Kniegelenksnahe Osteotomien (HTO/ SCOT)
Präoperative Abklärung
- Rx Kniestatus (ap stehend, seitlich, Rosenberg, Patella axial) mit Kalibrierungskugel
- Rx Ganzbeinaufnahme bds mit Kalibrierungskugel
- MRI Knie nativ
- Labor, EKG, weiterführende Diagnositk gemäss Anästhesierichtlinien
Präoperative Massnahmen
- Eintrittsuntersuchung: klinischer Status mit aktuellem Lokalbefund (inkl Gefäss-/Nervenstatus)

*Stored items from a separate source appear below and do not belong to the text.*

import Summits.BirchSwinnertonDyer.BirchSwinnertonDyer.Theorems.KolyvaginRankRigidityAtTwoClassesIntoSelmerBadDefectZhang
import Summits.BirchSwinnertonDyer.BirchSwinnertonDyer.Theorems.KolyvaginRankRigidityAtTwoClassesIntoSelmerGood
import HarnessLib

/-!
# Route `KolyvaginRankRigidityAtTwo`, crux V2♭ (stmt-BirchSwinnertonDyer-24623), sub-rung (i) ASSEMBLED:
# the concrete Kolyvagin class, times the bounded defect `n′`, is a SELMER class — in `Sel^{(p^M)}(E/K)`
# and in `Sel_{p^∞}(E/K)` — modulo [GZ86 III (3.1)] at the bad places and the TRANSVERSE condition at
# the primes `ℓ ∣ m` (the research kernel, kept as a displayed hypothesis); any prime `p`, `p = 2` included

Width prover `bsd-line-krr2-p2` (g5), LEAD re-tasking 05:52Z; `--supports stmt-BirchSwinnertonDyer-24623
--as helper`. THEOREMS ONLY; BSD is not proved by any of this; nothing about Kolyvagin's conjecture or
Kolyvagin's structure theorem at `2` is asserted.

* `zsmul_kolyvaginClass_mem_selmerGroup_of_GZ31_of_transverse` — for the tree's concrete data `d m`
  at the divisors of a square-free product `n` of Zhang–Kolyvagin primes of index `≥ M` (`K` imaginary
  quadratic, `(N, d_K) = 1`, `d_K < −4`): GIVEN `hGZ` (the cell's labelled input [GZ86 III (3.1)] with a
  multiplier `n′`, NO coprimality with `p`), `hA` (admissibility of every `E(K[m])`, at `p = 2` the
  route's `isAdmissible_pointsSubgroup_two`), and, for the level `m ∣ n` at hand, the TRANSVERSE local
  condition of `n′ • c_M(m)` at the places `v ∣ m` (McCallum Prop. 4.4 ∕ Kolyvagin's formula — NOT
  supplied here), the class `n′ • c_M(m)` lies in `Sel^{(p^M)}(E/K)`: finite `v ∤ m` by
  `zsmul_kolyvaginClass_mem_selmerLocalKer_of_GZ31_zhang` (good and bad alike), infinite places by
  `kolyvaginClass_mem_selmerLocalKer_infinitePlace`;
* `torsionPowToPrimaryH1_zsmul_kolyvaginClass_mem_selmerGroupPInfty_of_GZ31_of_transverse` — its image
  under `torsionPowToPrimaryH1` lies in `Sel_{p^∞}(E/K)` (the currency of V2♭'s `ℤ₂`-coranks and of
  krr2-p2 g0's `lowerBound_of_triangularSystems`).

References (locators only): [cite: GrossLMS1991, §6 Prop. 6.2 (1)–(2), Prop. 3.7, §4 Lemma 4.3]
[cite: McCallumLMS1991, §4 Lemma 4.3, Prop. 4.4] [cite: GrossZagier1986, III (3.1)] [cite: Greenberg1999, §2].
-/

set_option autoImplicit false
-- the Theorems namespace of this sub repeats the summit name by design (D-0017 nested layout)
set_option linter.dupNamespace false

noncomputable section

open scoped Classical
open scoped AddSubgroup

namespace Summit.BirchSwinnertonDyer.BirchSwinnertonDyer.Theorems.KolyvaginRankRigidity

open WeierstrassCurve NumberField IsDedekindDomain Field Finset
  Literature.NumberTheory.EllipticCurves Literature.NumberTheory.GaloisRepresentations
  Literature.NumberTheory.EllipticCurves.KolyvaginCocycle
  Literature.NumberTheory.EllipticCurves.KolyvaginEuler
  Literature.NumberTheory.EllipticCurves.RingClassField
  Literature.NumberTheory.EllipticCurves.ModularForms
  Summit.BirchSwinnertonDyer.Rank1Residual.X11b Summit.BirchSwinnertonDyer.Rank1Residual.X11b.Three

-- `K : Type`: the tree's ring-class class field theory is universe `0`.
variable {K : Type} [Field K] [NumberField K] {N : ℕ} {W : WeierstrassCurve ℚ}

/-- **`n′ • c_M(m)` is a Selmer class, modulo [GZ86 III (3.1)] at the bad places and the transverse
condition at `v ∣ m`.** See the module docstring for the binders; the finite places `v ∤ m` are
`zsmul_kolyvaginClass_mem_selmerLocalKer_of_GZ31_zhang` (JET's Prop. 6.2 (1) replay, coprimality-free),
the infinite places impose nothing (`K` is totally complex). [cite: GrossLMS1991, §6 Prop. 6.2]
[cite: McCallumLMS1991, Lemma 4.3, Prop. 4.4] [cite: GrossZagier1986, III (3.1)] -/
theorem zsmul_kolyvaginClass_mem_selmerGroup_of_GZ31_of_transverse [NeZero N] [W.IsElliptic]
    [W.IsGloballyMinimal] (hK : IsImaginaryQuadratic K) (ι : K →+* ℂ)
    {p M : ℕ} (hp : p.Prime)
    (Dt : ModularParametrizationData W N) {β : ℤ}
    (hND : IsCoprime (N : ℤ) (NumberField.discr K)) (hD : NumberField.discr K < -4)
    {n : ℕ} (hn : Squarefree n)
    (hkol : ∀ q ∈ n.primeFactors,
      Zhang2014.IsKolyvaginPrime N W K p q ∧ M ≤ Zhang2014.kolyvaginIndex W p q)
    (d : (m : ℕ) → m ∣ n → KolyvaginHeegnerData Dt β ι m)
    {n' : ℤ}
    (hGZ : ∀ (m : ℕ) (hm : m ∣ n) (γ : ringClassField K ι m ≃ₐ[ℚ] ringClassField K ι m),
      γ ∈ ringClassGal ι m → ∀ v : HeightOneSpectrum (𝓞 K), ¬ (W.baseChange K).HasGoodReductionAt v →
        n' • pointsMap (W.baseChange K) (v.adicCompletion K)
            ((d m hm).toGeomPoints (pointGalHom W (ringClassField K ι m) γ (d m hm).y)) ∈
          E0Receptacle (W.baseChange K) v ∧
        ∀ (ℓ : ℕ) (hℓ : ℓ ∈ m.primeFactors)
          (hle : ringClassField K ι (m / ℓ) ≤ ringClassField K ι m),
          n' • pointsMap (W.baseChange K) (v.adicCompletion K)
              ((d m hm).toGeomPoints (pointGalHom W (ringClassField K ι m) γ
                (WeierstrassCurve.Affine.Point.map (W' := W)
                  ((RingClassField.inclusion ι hle).restrictScalars ℚ)
                  (d (m / ℓ) ((Nat.div_dvd_of_dvd (Nat.dvd_of_mem_primeFactors hℓ)).trans hm)).y))) ∈
            E0Receptacle (W.baseChange K) v)
    (hA : ∀ (m : ℕ) (hm : m ∣ n),
      IsAdmissible (absoluteGaloisGroup K) (d m hm).pointsSubgroup ((p ^ M : ℕ) : ℤ))
    (m : ℕ) (hm : m ∣ n)
    (htrans : ∀ v : HeightOneSpectrum (𝓞 K), (m : 𝓞 K) ∈ v.asIdeal →
      n' • (d m hm).kolyvaginClass hp M ∈
        selmerLocalKer (W.baseChange K) (v.adicCompletion K) ((p ^ M : ℕ) : ℤ)) :
    n' • (d m hm).kolyvaginClass hp M ∈ selmerGroup (W.baseChange K) ((p ^ M : ℕ) : ℤ) := by
  rw [mem_selmerGroup_iff]
  refine ⟨fun v ↦ ?_, fun w ↦ AddSubgroup.zsmul_mem _
    (kolyvaginClass_mem_selmerLocalKer_infinitePlace (d m hm) hK hp M w) n'⟩
  by_cases hv : (m : 𝓞 K) ∈ v.asIdeal
  · exact htrans v hv
  · exact zsmul_kolyvaginClass_mem_selmerLocalKer_of_GZ31_zhang hK ι hp Dt hND hD hn hkol d hGZ hA
      m hm v hv

/-- **… and its image lies in `Sel_{p^∞}(E/K)`** (`torsionPowToPrimaryH1`, Greenberg 1999 §2; the
currency of the `ℤ_p`-corank statements). [cite: Greenberg1999, §2 (p. 63)] [cite: GrossLMS1991, §6 Prop. 6.2] -/
theorem torsionPowToPrimaryH1_zsmul_kolyvaginClass_mem_selmerGroupPInfty_of_GZ31_of_transverse
    [NeZero N] [W.IsElliptic] [W.IsGloballyMinimal] (hK : IsImaginaryQuadratic K) (ι : K →+* ℂ)
    {p M : ℕ} (hp : p.Prime)
    (Dt : ModularParametrizationData W N) {β : ℤ}
    (hND : IsCoprime (N : ℤ) (NumberField.discr K)) (hD : NumberField.discr K < -4)
    {n : ℕ} (hn : Squarefree n)
    (hkol : ∀ q ∈ n.primeFactors,
      Zhang2014.IsKolyvaginPrime N W K p q ∧ M ≤ Zhang2014.kolyvaginIndex W p q)
    (d : (m : ℕ) → m ∣ n → KolyvaginHeegnerData Dt β ι m)
    {n' : ℤ}
    (hGZ : ∀ (m : ℕ) (hm : m ∣ n) (γ : ringClassField K ι m ≃ₐ[ℚ] ringClassField K ι m),
      γ ∈ ringClassGal ι m → ∀ v : HeightOneSpectrum (𝓞 K), ¬ (W.baseChange K).HasGoodReductionAt v →
        n' • pointsMap (W.baseChange K) (v.adicCompletion K)
            ((d m hm).toGeomPoints (pointGalHom W (ringClassField K ι m) γ (d m hm).y)) ∈
          E0Receptacle (W.baseChange K) v ∧
        ∀ (ℓ : ℕ) (hℓ : ℓ ∈ m.primeFactors)
          (hle : ringClassField K ι (m / ℓ) ≤ ringClassField K ι m),
          n' • pointsMap (W.baseChange K) (v.adicCompletion K)
              ((d m hm).toGeomPoints (pointGalHom W (ringClassField K ι m) γ
                (WeierstrassCurve.Affine.Point.map (W' := W)
                  ((RingClassField.inclusion ι hle).restrictScalars ℚ)
                  (d (m / ℓ) ((Nat.div_dvd_of_dvd (Nat.dvd_of_mem_primeFactors hℓ)).trans hm)).y))) ∈
            E0Receptacle (W.baseChange K) v)
    (hA : ∀ (m : ℕ) (hm : m ∣ n),
      IsAdmissible (absoluteGaloisGroup K) (d m hm).pointsSubgroup ((p ^ M : ℕ) : ℤ))
    (m : ℕ) (hm : m ∣ n)
    (htrans : ∀ v : HeightOneSpectrum (𝓞 K), (m : 𝓞 K) ∈ v.asIdeal →
      n' • (d m hm).kolyvaginClass hp M ∈
        selmerLocalKer (W.baseChange K) (v.adicCompletion K) ((p ^ M : ℕ) : ℤ)) :
    torsionPowToPrimaryH1 (W.baseChange K) p M (n' • (d m hm).kolyvaginClass hp M) ∈
      selmerGroupPInfty (W.baseChange K) p :=
  torsionPowToPrimaryH1_mem_selmerGroupPInfty_of_mem W p M
    (zsmul_kolyvaginClass_mem_selmerGroup_of_GZ31_of_transverse hK ι hp Dt hND hD hn hkol d hGZ hA m hm
      htrans)

end Summit.BirchSwinnertonDyer.BirchSwinnertonDyer.Theorems.KolyvaginRankRigidity

end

- Überprüfung der visierten schriftlichen OP-Aufklärung
- Seitenmarkierung mit nicht wasserlöslichem Filzstift
- SURPASS
Klassifikation / Einteilung
HTO (hohe Tibiaosteotomie)
valgisierend
- medial opening wedge (bei uns bevorzugt)
- lateral closed wedge (selten (höhere Morbidität: Fibula-OT, N. peronäus, Muskelablösung))
varisierend
- medial closed wedge (selten (z.B Revarisierung nach Überkorrektur HTO med open wedge))
- lateral opening wedge (selten (N. peronäus!))
SCOT (supracondyläre Osteotomie) Femur
valgisierend
- lateral closed wedge (bei uns bevorzugt)
- medial opening wedge
varisierend
- medial closed wedge (bei uns bevorzugt)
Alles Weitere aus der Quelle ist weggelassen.